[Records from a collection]
....................

/-! ## §3 The three counts -/

set_option maxHeartbeats 1600000 in
set_option synthInstance.maxHeartbeats 400000 in
-- instance-path unification between `Gqs L v` and the literal carrier of ★ `cmPrincipalSeries`
/-- **A witness kills the `B ∩ K`-fixed line**: if `t ∈ T ∩ K_v` with `χ t ≠ 1` lies in `K`, the inducing line has no non-zero `(K ∩ B)`-fixed vector.
[cite: Rogawski1990, §4.5 p. 45; §12.1 p. 171] [cite: CartierCorvallis1979, §III.3] -/
theorem lineFixedPoints_eq_bot_of_witness (χ : ↥(torusU (conjLocal L (IsCMField.complexConj L) v) (cmLocalForm L 3 v)) →* ℂˣ)
    {K : Subgroup ↥(unitaryGroupOfForm (conjLocal L (IsCMField.complexConj L) v) (cmLocalForm L 3 v))} {t : ↥(torusU (conjLocal L (IsCMField.complexConj L) v) (cmLocalForm L 3 v))}
    (ht : (t : ↥(unitaryGroupOfForm (conjLocal L (IsCMField.complexConj L) v) (cmLocalForm L 3 v))) ∈ cmLocalIntegralLevel L 3 (qsForm L) v) (htK : (t : ↥(unitaryGroupOfForm (conjLocal L (IsCMField.complexConj L) v) (cmLocalForm L 3 v))) ∈ K) (hχt : χ t ≠ 1) :
    haveI := locallyCompactSpace_cmBorelU L 3 v
    (Representation.twist
      (((Representation.trivial ℂ ↥(torusU (conjLocal L (IsCMField.complexConj L) v) (cmLocalForm L 3 v)) ℂ).twist χ).comp (cmBorelTriple L 3 v).proj)
      (rootDeltaChar (cmBorelTriple L 3 v).P)).fixedPoints (K.subgroupOf (cmBorelTriple L 3 v).P) = ⊥ := by
  haveI := locallyCompactSpace_cmBorelU L 3 v
  refine (Submodule.eq_bot_iff _).2 fun z hz => ?_
  have htB : ((t : ↥(unitaryGroupOfForm (conjLocal L (IsCMField.complexConj L) v) (cmLocalForm L 3 v))) ∈ (cmBorelTriple L 3 v).P) := torusU_le_borelU _ _ t.2
  have hp : (⟨_, htB⟩ : ↥(cmBorelTriple L 3 v).P) ∈ K.subgroupOf (cmBorelTriple L 3 v).P := Subgroup.mem_subgroupOf.2 htK
  have hfix := (Representation.mem_fixedPoints _ _ z).1 hz _ hp
  rw [inducingLine_apply_torus L v χ t ht, LinearMap.smul_apply, Module.End.one_apply, smul_eq_mul] at hfix
  have hne : ((χ t : ℂˣ) : ℂ) ≠ 1 := fun h => hχt (Units.val_eq_one.1 h)
  have : (((χ t : ℂˣ) : ℂ) - 1) * z = 0 := by rw [sub_mul, one_mul, hfix, sub_self]
  rcases mul_eq_zero.1 this with h0 | h0
  · exact absurd (sub_eq_zero.1 h0) hne
  · exact h0

include heA in
open Classical in
set_option maxHeartbeats 1600000 in
set_option synthInstance.maxHeartbeats 400000 in
-- instance-path unification between `Gqs L v` and the literal carrier of ★ `cmPrincipalSeries`
/-- **`dim i_G(χ)^{K0} = [U]`**: `K0 = K_v` (FILE C); if `χ ≡ 1` on `T ∩ K_v` the spherical LINE (★ `isSpherical_cmPrincipalSeries`); else the witness `t ∈ T ∩ K_v`, `χ t ≠ 1`,
kills the `B ∩ K_v`-fixed line and Iwasawa `G_v = B·K_v` (★ one-coset Mackey `finrank_fixedPoints_smoothIndRep_eq`) gives `0`.
[cite: Rogawski1990, §4.5 p. 45; §12.2 p. 173] [cite: CartierCorvallis1979, §III.3, §IV.1] [cite: Casselman1995, §3] -/
theorem finrank_fixedPoints_cmPrincipalSeries_K0
    (K0 : Subgroup (Gqs L v))
    (hK0 : K0 = ((glInt 3 (w.1.adicCompletion L)).subgroupOf
      (unitaryGroupOfForm (galAdicCompletionMap (L := L) (IsCMField.complexConj L) hw) ((StdForm.antidiagonal 3).over (w.1.adicCompletion L)))).comap
        eA.toMulEquiv.toMonoidHom)
    (χ : ↥(torusU (conjLocal L (IsCMField.complexConj L) v) (cmLocalForm L 3 v)) →* ℂˣ) :
    Module.finrank ℂ ((cmPrincipalSeries L 3 v χ).fixedPoints K0) = if (∀ t : ↥(torusU (conjLocal L (IsCMField.complexConj L) v) (cmLocalForm L 3 v)), (t : ↥(unitaryGroupOfForm (conjLocal L (IsCMField.complexConj L) v) (cmLocalForm L 3 v))) ∈ cmLocalIntegralLevel L 3 (qsForm L) v → χ t = 1) then 1 else 0 := by
  haveI := locallyCompactSpace_cmBorelU L 3 v
  have hK0' : K0 = cmLocalIntegralLevel L 3 (qsForm L) v := Subgroup.ext fun g => mem_K0_iff_mem_integralLevel L v w hw eA heA K0 hK0 g
  rw [hK0']
  by_cases hU : (∀ t : ↥(torusU (conjLocal L (IsCMField.complexConj L) v) (cmLocalForm L 3 v)), (t : ↥(unitaryGroupOfForm (conjLocal L (IsCMField.complexConj L) v) (cmLocalForm L 3 v))) ∈ cmLocalIntegralLevel L 3 (qsForm L) v → χ t = 1)
  · rw [if_pos hU]
    exact isSpherical_cmPrincipalSeries L 3 v χ hU
  · rw [if_neg hU]
    push Not at hU
    obtain ⟨t, ht, hχt⟩ := hU
    have hK := isCompact_isOpen_cmLocalIntegralLevel L 3 (qsForm L) v
    have hbot := lineFixedPoints_eq_bot_of_witness L v χ (K := cmLocalIntegralLevel L 3 (qsForm L) v) ht ht hχt
    have hGK : ∀ g : ↥(unitaryGroupOfForm (conjLocal L (IsCMField.complexConj L) v) (cmLocalForm L 3 v)), ∃ h : ↥(cmBorelTriple L 3 v).P, ∃ κ : ↥(unitaryGroupOfForm (conjLocal L (IsCMField.complexConj L) v) (cmLocalForm L 3 v)), κ ∈ cmLocalIntegralLevel L 3 (qsForm L) v ∧ g = (h : ↥(unitaryGroupOfForm (conjLocal L (IsCMField.complexConj L) v) (cmLocalForm L 3 v))) * κ := fun g => by
      obtain ⟨h, κ, hκ, hg⟩ := exists_borel_mul_mem_cmLocalIntegralLevel L 3 v g
      exact ⟨h, κ, hκ, hg⟩
    have hM := Representation.finrank_fixedPoints_smoothIndRep_eq (Representation.twist
      (((Representation.trivial ℂ ↥(torusU (conjLocal L (IsCMField.complexConj L) v) (cmLocalForm L 3 v)) ℂ).twist χ).comp (cmBorelTriple L 3 v).proj)
      (rootDeltaChar (cmBorelTriple L 3 v).P)) hK.2 hGK
    have hB := (congrArg (fun S : Submodule ℂ ℂ => Module.finrank ℂ ↥S) hbot).trans (finrank_bot ℂ ℂ)
    exact hM.trans hB

include heA in
open Classical in
set_option maxHeartbeats 1600000 in
set_option synthInstance.maxHeartbeats 400000 in
-- instance-path unification between `Gqs L v` and the literal carrier of ★ `cmPrincipalSeries`
/-- **`dim i_G(χ)^{I} = 2·[U]`** (MACKEY ★ `finrank_fixedPoints_smoothIndRep_eq_card_filter` over `G_v = B·I ⊔ B·w̃·I`, FILE C): under `U` both cells are alive (their `B ∩ gIg⁻¹`
lie in `K0 = K_v`, §1); under `¬U` the witness `t` lies in `I` and `w̃⁻¹ t w̃ ∈ I` (§2) and kills both.  The general form of FILE D `finrank_fixedPoints_cmPrincipalSeries_stChar_I`.
[cite: Borel1976, §3–§4] [cite: Casselman1995, Prop. 1.3.1, §3] [cite: BruhatTits1972, (4.4.4)] -/
theorem finrank_fixedPoints_cmPrincipalSeries_I {ϖ : w.1.adicCompletion L}
    (hd : HermitianLattice.UnramifiedLocalConjDatum (galAdicCompletionMap (L := L) (IsCMField.complexConj L) hw) ϖ)
    (g₁ : GL (Fin 3) (w.1.adicCompletion L)) (hg₁ : (g₁ : Matrix (Fin 3) (Fin 3) (w.1.adicCompletion L)) = Matrix.diagonal ![(1 : w.1.adicCompletion L), 1, ϖ])
    (K0 K1 I : Subgroup (Gqs L v))
    (hK0 : K0 = ((glInt 3 (w.1.adicCompletion L)).subgroupOf
      (unitaryGroupOfForm (galAdicCompletionMap (L := L) (IsCMField.complexConj L) hw) ((StdForm.antidiagonal 3).over (w.1.adicCompletion L)))).comap
        eA.toMulEquiv.toMonoidHom)
    (hK1 : K1 = (((glInt 3 (w.1.adicCompletion L)).map (MulAut.conj g₁).toMonoidHom).subgroupOf
      (unitaryGroupOfForm (galAdicCompletionMap (L := L) (IsCMField.complexConj L) hw) ((StdForm.antidiagonal 3).over (w.1.adicCompletion L)))).comap
        eA.toMulEquiv.toMonoidHom)
    (hI : I = K0 ⊓ K1)
    (χ : ↥(torusU (conjLocal L (IsCMField.complexConj L) v) (cmLocalForm L 3 v)) →* ℂˣ) :
    Module.finrank ℂ ((cmPrincipalSeries L 3 v χ).fixedPoints I) = if (∀ t : ↥(torusU (conjLocal L (IsCMField.complexConj L) v) (cmLocalForm L 3 v)), (t : ↥(unitaryGroupOfForm (conjLocal L (IsCMField.complexConj L) v) (cmLocalForm L 3 v))) ∈ cmLocalIntegralLevel L 3 (qsForm L) v → χ t = 1) then 2 else 0 := by
  haveI := locallyCompactSpace_cmBorelU L 3 v
  have hIo' := (isOpen_isCompact_levels L v w hw eA g₁ K0 K1 I hK0 hK1 hI).2.2.1
  have hIo : @IsOpen ↥(unitaryGroupOfForm (conjLocal L (IsCMField.complexConj L) v) (cmLocalForm L 3 v)) inferInstance (I : Set (Gqs L v)) := hIo'
  have hM := Representation.finrank_fixedPoints_smoothIndRep_eq_card_filter (Representation.twist
      (((Representation.trivial ℂ ↥(torusU (conjLocal L (IsCMField.complexConj L) v) (cmLocalForm L 3 v)) ℂ).twist χ).comp (cmBorelTriple L 3 v).proj)
      (rootDeltaChar (cmBorelTriple L 3 v).P)) hIo
    (cover_borel_I L v w hw eA heA hd g₁ hg₁ K0 K1 I hK0 hK1 hI) (disj_borel_I L v w hw eA heA hd g₁ hg₁ K0 K1 I hK0 hK1 hI) (Module.finrank_self ℂ)
  refine hM.trans ?_
  have mulK0 : ∀ x y : ↥(unitaryGroupOfForm (conjLocal L (IsCMField.complexConj L) v) (cmLocalForm L 3 v)), x ∈ K0 → y ∈ K0 → x * y ∈ K0 := fun x y hx hy => K0.mul_mem hx hy
  have invK0 : ∀ x : ↥(unitaryGroupOfForm (conjLocal L (IsCMField.complexConj L) v) (cmLocalForm L 3 v)), x ∈ K0 → x⁻¹ ∈ K0 := fun x hx => K0.inv_mem hx
  have hw0 : (![(1 : ↥(unitaryGroupOfForm (conjLocal L (IsCMField.complexConj L) v) (cmLocalForm L 3 v))), eA.symm (weylLongU (galAdicCompletionMap (L := L) (IsCMField.complexConj L) hw) (rfl : (StdForm.antidiagonal 3).over (w.1.adicCompletion L) = _))] 1) ∈ K0 := eA_symm_weylLongU_mem_K0 L v w hw eA K0 hK0
  have hIK0 : ∀ x : ↥(unitaryGroupOfForm (conjLocal L (IsCMField.complexConj L) v) (cmLocalForm L 3 v)), x ∈ I → x ∈ K0 := fun x hx => I_le_K0 L v K0 K1 I hI hx
  by_cases hU : (∀ t : ↥(torusU (conjLocal L (IsCMField.complexConj L) v) (cmLocalForm L 3 v)), (t : ↥(unitaryGroupOfForm (conjLocal L (IsCMField.complexConj L) v) (cmLocalForm L 3 v))) ∈ cmLocalIntegralLevel L 3 (qsForm L) v → χ t = 1)
  · rw [if_pos hU, Finset.filter_true_of_mem, Finset.card_univ, Fintype.card_fin]
    intro i _ h hmem
    have hmem' : (![(1 : ↥(unitaryGroupOfForm (conjLocal L (IsCMField.complexConj L) v) (cmLocalForm L 3 v))), eA.symm (weylLongU (galAdicCompletionMap (L := L) (IsCMField.complexConj L) hw) (rfl : (StdForm.antidiagonal 3).over (w.1.adicCompletion L) = _))] i)⁻¹ * (h : ↥(unitaryGroupOfForm (conjLocal L (IsCMField.complexConj L) v) (cmLocalForm L 3 v))) * (![(1 : ↥(unitaryGroupOfForm (conjLocal L (IsCMField.complexConj L) v) (cmLocalForm L 3 v))), eA.symm (weylLongU (galAdicCompletionMap (L := L) (IsCMField.complexConj L) hw) (rfl : (StdForm.antidiagonal 3).over (w.1.adicCompletion L) = _))] i) ∈ I := hmem
    have hhK0 : (h : ↥(unitaryGroupOfForm (conjLocal L (IsCMField.complexConj L) v) (cmLocalForm L 3 v))) ∈ K0 := by
      fin_cases i
      · have heq : (![(1 : ↥(unitaryGroupOfForm (conjLocal L (IsCMField.complexConj L) v) (cmLocalForm L 3 v))), eA.symm (weylLongU (galAdicCompletionMap (L := L) (IsCMField.complexConj L) hw) (rfl : (StdForm.antidiagonal 3).over (w.1.adicCompletion L) = _))] (0 : Fin 2))⁻¹ * (h : ↥(unitaryGroupOfForm (conjLocal L (IsCMField.complexConj L) v) (cmLocalForm L 3 v))) * (![(1 : ↥(unitaryGroupOfForm (conjLocal L (IsCMField.complexConj L) v) (cmLocalForm L 3 v))), eA.symm (weylLongU (galAdicCompletionMap (L := L) (IsCMField.complexConj L) hw) (rfl : (StdForm.antidiagonal 3).over (w.1.adicCompletion L) = _))] (0 : Fin 2)) = h := by simp
        have h' : (![(1 : ↥(unitaryGroupOfForm (conjLocal L (IsCMField.complexConj L) v) (cmLocalForm L 3 v))), eA.symm (weylLongU (galAdicCompletionMap (L := L) (IsCMField.complexConj L) hw) (rfl : (StdForm.antidiagonal 3).over (w.1.adicCompletion L) = _))] (0 : Fin 2))⁻¹ * (h : ↥(unitaryGroupOfForm (conjLocal L (IsCMField.complexConj L) v) (cmLocalForm L 3 v))) * (![(1 : ↥(unitaryGroupOfForm (conjLocal L (IsCMField.complexConj L) v) (cmLocalForm L 3 v))), eA.symm (weylLongU (galAdicCompletionMap (L := L) (IsCMField.complexConj L) hw) (rfl : (StdForm.antidiagonal 3).over (w.1.adicCompletion L) = _))] (0 : Fin 2)) ∈ I := hmem'
        rw [heq] at h'
        exact hIK0 _ h'
      · have h' : (![(1 : ↥(unitaryGroupOfForm (conjLocal L (IsCMField.complexConj L) v) (cmLocalForm L 3 v))), eA.symm (weylLongU (galAdicCompletionMap (L := L) (IsCMField.complexConj L) hw) (rfl : (StdForm.antidiagonal 3).over (w.1.adicCompletion L) = _))] (1 : Fin 2))⁻¹ * (h : ↥(unitaryGroupOfForm (conjLocal L (IsCMField.complexConj L) v) (cmLocalForm L 3 v))) * (![(1 : ↥(unitaryGroupOfForm (conjLocal L (IsCMField.complexConj L) v) (cmLocalForm L 3 v))), eA.symm (weylLongU (galAdicCompletionMap (L := L) (IsCMField.complexConj L) hw) (rfl : (StdForm.antidiagonal 3).over (w.1.adicCompletion L) = _))] (1 : Fin 2)) ∈ I := hmem'
        have hprod := mulK0 _ _ (mulK0 _ _ hw0 (hIK0 _ h')) (invK0 _ hw0)
        have heq : (![(1 : ↥(unitaryGroupOfForm (conjLocal L (IsCMField.complexConj L) v) (cmLocalForm L 3 v))), eA.symm (weylLongU (galAdicCompletionMap (L := L) (IsCMField.complexConj L) hw) (rfl : (StdForm.antidiagonal 3).over (w.1.adicCompletion L) = _))] (1 : Fin 2)) * ((![(1 : ↥(unitaryGroupOfForm (conjLocal L (IsCMField.complexConj L) v) (cmLocalForm L 3 v))), eA.symm (weylLongU (galAdicCompletionMap (L := L) (IsCMField.complexConj L) hw) (rfl : (StdForm.antidiagonal 3).over (w.1.adicCompletion L) = _))] (1 : Fin 2))⁻¹ * (h : ↥(unitaryGroupOfForm (conjLocal L (IsCMField.complexConj L) v) (cmLocalForm L 3 v))) * (![(1 : ↥(unitaryGroupOfForm (conjLocal L (IsCMField.complexConj L) v) (cmLocalForm L 3 v))), eA.symm (weylLongU (galAdicCompletionMap (L := L) (IsCMField.complexConj L) hw) (rfl : (StdForm.antidiagonal 3).over (w.1.adicCompletion L) = _))] (1 : Fin 2))) * (![(1 : ↥(unitaryGroupOfForm (conjLocal L (IsCMField.complexConj L) v) (cmLocalForm L 3 v))), eA.symm (weylLongU (galAdicCompletionMap (L := L) (IsCMField.complexConj L) hw) (rfl : (StdForm.antidiagonal 3).over (w.1.adicCompletion L) = _))] (1 : Fin 2))⁻¹ = h := by group
        rw [heq] at hprod
        exact hprod
    exact inducingLine_eq_one_of_mem_integralLevel L v χ hU h ((mem_K0_iff_mem_integralLevel L v w hw eA heA K0 hK0 _).1 hhK0)
  · rw [if_neg hU, Finset.card_eq_zero, Finset.filter_eq_empty_iff]
    push Not at hU
    obtain ⟨t, ht, hχt⟩ := hU
    obtain ⟨-, hcells⟩ := torus_mem_cells L v w hw eA heA hd g₁ hg₁ K0 K1 I hK0 hK1 hI t ht
    intro i _ hall
    have htB : ((t : ↥(unitaryGroupOfForm (conjLocal L (IsCMField.complexConj L) v) (cmLocalForm L 3 v))) ∈ (cmBorelTriple L 3 v).P) := torusU_le_borelU _ _ t.2
    have h1p := hall ⟨_, htB⟩ (hcells i)
    rw [inducingLine_apply_torus L v χ t ht] at h1p
    have h11 := LinearMap.congr_fun h1p (1 : ℂ)
    rw [LinearMap.smul_apply, Module.End.one_apply, smul_eq_mul, mul_one] at h11
    exact hχt (Units.val_eq_one.1 h11)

....................

(What the exercise asks) Every line from the one that has "rw [heq] at hprod" down to the last line above must be written out exactly, with both ends included and nothing else.

(Task output)
        rw [heq] at hprod
        exact hprod
    exact inducingLine_eq_one_of_mem_integralLevel L v χ hU h ((mem_K0_iff_mem_integralLevel L v w hw eA heA K0 hK0 _).1 hhK0)
  · rw [if_neg hU, Finset.card_eq_zero, Finset.filter_eq_empty_iff]
    push Not at hU
    obtain ⟨t, ht, hχt⟩ := hU
    obtain ⟨-, hcells⟩ := torus_mem_cells L v w hw eA heA hd g₁ hg₁ K0 K1 I hK0 hK1 hI t ht
    intro i _ hall
    have htB : ((t : ↥(unitaryGroupOfForm (conjLocal L (IsCMField.complexConj L) v) (cmLocalForm L 3 v))) ∈ (cmBorelTriple L 3 v).P) := torusU_le_borelU _ _ t.2
    have h1p := hall ⟨_, htB⟩ (hcells i)
    rw [inducingLine_apply_torus L v χ t ht] at h1p
    have h11 := LinearMap.congr_fun h1p (1 : ℂ)
    rw [LinearMap.smul_apply, Module.End.one_apply, smul_eq_mul, mul_one] at h11
    exact hχt (Units.val_eq_one.1 h11)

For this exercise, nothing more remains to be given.